Submitting your publications to ScholarWorks is as easy as uploading them to the library. The library staff will make the publications ADA compliant and upload them for you. If you have several publications, you may email the list (or your CV) to Carmen Mitchell, the Scholarly Communication Librarian.

Frequently Asked Questions

My research was funded by a grant and the granting organization has said I must make my findings publicly available. Would depositing it in ScholarWorks cover this requirement? 
Some grant and funding organizations have open access requirements for their recipients, requiring them to place their research into publicly accessible repositories like PubMed Central. The National Institutes of Health has had an open access requirement for grantees since 2008, and recently announced that they will begin holding back funding from researchers that do not comply with this requirement. The Taxpayer Access to Publicly Funded Research Act (AB609) requires the final copy of any peer-reviewed research funded by California State Department of Public Health to be made publicly accessible within 12 months of publication. Meeting the requirements of AB609 will necessitate engagement and education initiatives with scholarly communication stakeholders across all California-based institutions.
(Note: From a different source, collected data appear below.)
/-! ## §3 HEAD: the FIXED punctured interval `Icc (−½) ½ ∖ {0}` -/

include hJ in
/-- **THE FIXED-INTERVAL `hunif` ON `U(J)`**: for a Haar, right-invariant `μ`, `g ∈ C_c^∞(M₂(ℂ), E′)` and `n` there is ONE `B` with
**`‖∂ⁿ F(ℓ ∘ g)(ψ)‖ ≤ ‖ℓ‖ · B` for ALL `ψ ∈ Icc (−½) ½`, `ψ ≠ 0`, and ALL `ℓ : E′ →L[ℝ] E`** (§2 on a punctured ball `0 < |ψ| < δ`; on the compact annulus `δ∕2 ≤ |ψ| ≤ ½` the `E′`-jet
`∂ⁿ F′ g` is continuous (§1) hence bounded, and `∂ⁿ F(ℓ∘g) = ℓ(∂ⁿ F′ g)` there (§1)) — the `hunif` of ★ `exists_forall_norm_iteratedDeriv_le_of_uniform_bounds_on` (F0P3a-p02) at any `E′`.
[cite: Varadarajan1989, §6.4 Thms 22–24] [cite: Bouaziz1994IntegralesOrbitales, §3.1 (I₁)–(I₂) p. 579] -/
theorem exists_forall_norm_iteratedDeriv_cayley_orbitalIntegral_comp_clm_le_of_mem_Icc
    (μ : Measure ↥(unitaryGroupOfForm (starRingEnd ℂ) J)) [μ.IsHaarMeasure] [μ.IsMulRightInvariant] (z : Circle)
    (F : (Matrix (Fin 2) (Fin 2) ℂ → E) → ℝ → E)
    (hF : ∀ (f : Matrix (Fin 2) (Fin 2) ℂ → E) (ψ : ℝ), F f ψ = (2 * Real.sin ψ) •
      ∫ h : ↥(unitaryGroupOfForm (starRingEnd ℂ) J),
        f (((h * ⟨Matrix.GeneralLinearGroup.mkOfDetNeZero !![(1 : ℂ), 1; 1, -1] det_cayleyTwo_ne_zero *
              circleDiagonal 2 ![z * Circle.exp ψ, z * Circle.exp (-ψ)] * (Matrix.GeneralLinearGroup.mkOfDetNeZero !![(1 : ℂ), 1; 1, -1] det_cayleyTwo_ne_zero)⁻¹,
            cayley_conj_circleDiagonal_mem_of_eq_over hJ _⟩ * h⁻¹ : ↥(unitaryGroupOfForm (starRingEnd ℂ) J)) : GL (Fin 2) ℂ) : Matrix (Fin 2) (Fin 2) ℂ) ∂μ)
    (F' : (Matrix (Fin 2) (Fin 2) ℂ → E') → ℝ → E')
    (hF' : ∀ (g : Matrix (Fin 2) (Fin 2) ℂ → E') (ψ : ℝ), F' g ψ = (2 * Real.sin ψ) •
      ∫ h : ↥(unitaryGroupOfForm (starRingEnd ℂ) J),
        g (((h * ⟨Matrix.GeneralLinearGroup.mkOfDetNeZero !![(1 : ℂ), 1; 1, -1] det_cayleyTwo_ne_zero *
              circleDiagonal 2 ![z * Circle.exp ψ, z * Circle.exp (-ψ)] * (Matrix.GeneralLinearGroup.mkOfDetNeZero !![(1 : ℂ), 1; 1, -1] det_cayleyTwo_ne_zero)⁻¹,
            cayley_conj_circleDiagonal_mem_of_eq_over hJ _⟩ * h⁻¹ : ↥(unitaryGroupOfForm (starRingEnd ℂ) J)) : GL (Fin 2) ℂ) : Matrix (Fin 2) (Fin 2) ℂ) ∂μ)
    {g : Matrix (Fin 2) (Fin 2) ℂ → E'} (hg : ContDiff ℝ ∞ g) (hgc : HasCompactSupport g) (n : ℕ) :
    ∃ B : ℝ, ∀ ψ ∈ Icc (-(1 / 2 : ℝ)) (1 / 2) ∩ {(0 : ℝ)}ᶜ, ∀ ℓ : E' →L[ℝ] E, ‖iteratedDeriv n (F (fun X => ℓ (g X))) ψ‖ ≤ ‖ℓ‖ * B := by
  -- near the wall: §2
  obtain ⟨B₀, -, hB₀⟩ := exists_forall_eventually_norm_iteratedDeriv_cayley_orbitalIntegral_comp_clm_le_of_eq_over (E := E) hJ μ z F hF hg hgc n
  obtain ⟨V, hV, hVsub⟩ : ∃ V ∈ 𝓝 (0 : ℝ), ∀ ψ ∈ V ∩ {(0 : ℝ)}ᶜ, ∀ ℓ : E' →L[ℝ] E, ‖iteratedDeriv n (F (fun X => ℓ (g X))) ψ‖ ≤ ‖ℓ‖ * B₀ := by
    obtain ⟨V, hV, hVs⟩ := mem_nhdsWithin_iff_exists_mem_nhds_inter.1 hB₀
    exact ⟨V, hV, fun ψ hψ => hVs hψ⟩
  obtain ⟨δ, hδ, hδV⟩ := Metric.mem_nhds_iff.1 hV
  -- away from the wall: continuity of the `E′`-jet on the compact annulus `A = Icc (−½) ½ ∖ ball 0 δ`
  have hU : IsOpen (Ioo (-1 : ℝ) 1 ∩ {(0 : ℝ)}ᶜ) := isOpen_Ioo.inter isOpen_compl_singleton
  have hsmooth := contDiffOn_cayley_orbitalIntegral_punctured_of_eq_over hJ μ z F' hF' hg hgc
  have hcont : ContinuousOn (iteratedDeriv n (F' g)) (Ioo (-1 : ℝ) 1 ∩ {(0 : ℝ)}ᶜ) := by
    have h := hsmooth.continuousOn_iteratedDerivWithin (m := n) (mod_cast le_top) hU.uniqueDiffOn
    exact h.congr fun ψ hψ => (iteratedDerivWithin_of_isOpen hU hψ).symm
  set A : Set ℝ := Icc (-(1 / 2 : ℝ)) (1 / 2) \ Metric.ball 0 δ with hA
  have hAc : IsCompact A := isCompact_Icc.diff Metric.isOpen_ball
  have hAsub : A ⊆ Ioo (-1 : ℝ) 1 ∩ {(0 : ℝ)}ᶜ := by
    intro ψ hψ
    refine ⟨⟨by linarith [hψ.1.1], by linarith [hψ.1.2]⟩, fun h0 => hψ.2 ?_⟩
    rw [Set.mem_singleton_iff.1 h0]
    exact Metric.mem_ball_self hδ
  obtain ⟨B₁, hB₁⟩ := hAc.exists_bound_of_continuousOn (hcont.mono hAsub)
  refine ⟨max B₀ B₁, fun ψ hψ ℓ => ?_⟩
  by_cases hψδ : ψ ∈ Metric.ball (0 : ℝ) δ
  · exact (hVsub ψ ⟨hδV hψδ, hψ.2⟩ ℓ).trans (mul_le_mul_of_nonneg_left (le_max_left _ _) (norm_nonneg _))
  · have hψA : ψ ∈ A := ⟨hψ.1, hψδ⟩
    have hψU := hAsub hψA
    rw [iteratedDeriv_cayley_orbitalIntegral_comp_clm_of_eq_over hJ μ z F hF F' hF' ℓ hg hgc n hψU.1 hψU.2]
    exact (ℓ.le_opNorm _).trans (mul_le_mul_of_nonneg_left ((hB₁ ψ hψA).trans (le_max_right _ _)) (norm_nonneg _))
Do I have to get permission from my co-authors to contribute to ScholarWorks?
No. Under US copyright law, any joint author can give nonexclusive permission to copy and distribute the work, so long as they share profits with the other joint authors. To deposit an article in ScholarWorks, you grant CSUSM a nonexclusive license and no money changes hands. From a legal perspective CSUSM authors can post their articles without checking with their co-authors. The best practice is to treat ScholarWorks like other co-authorship issues – determining author order, reporting contributions, etc. You should discuss the issue among co-authors as part of the writing and publication process.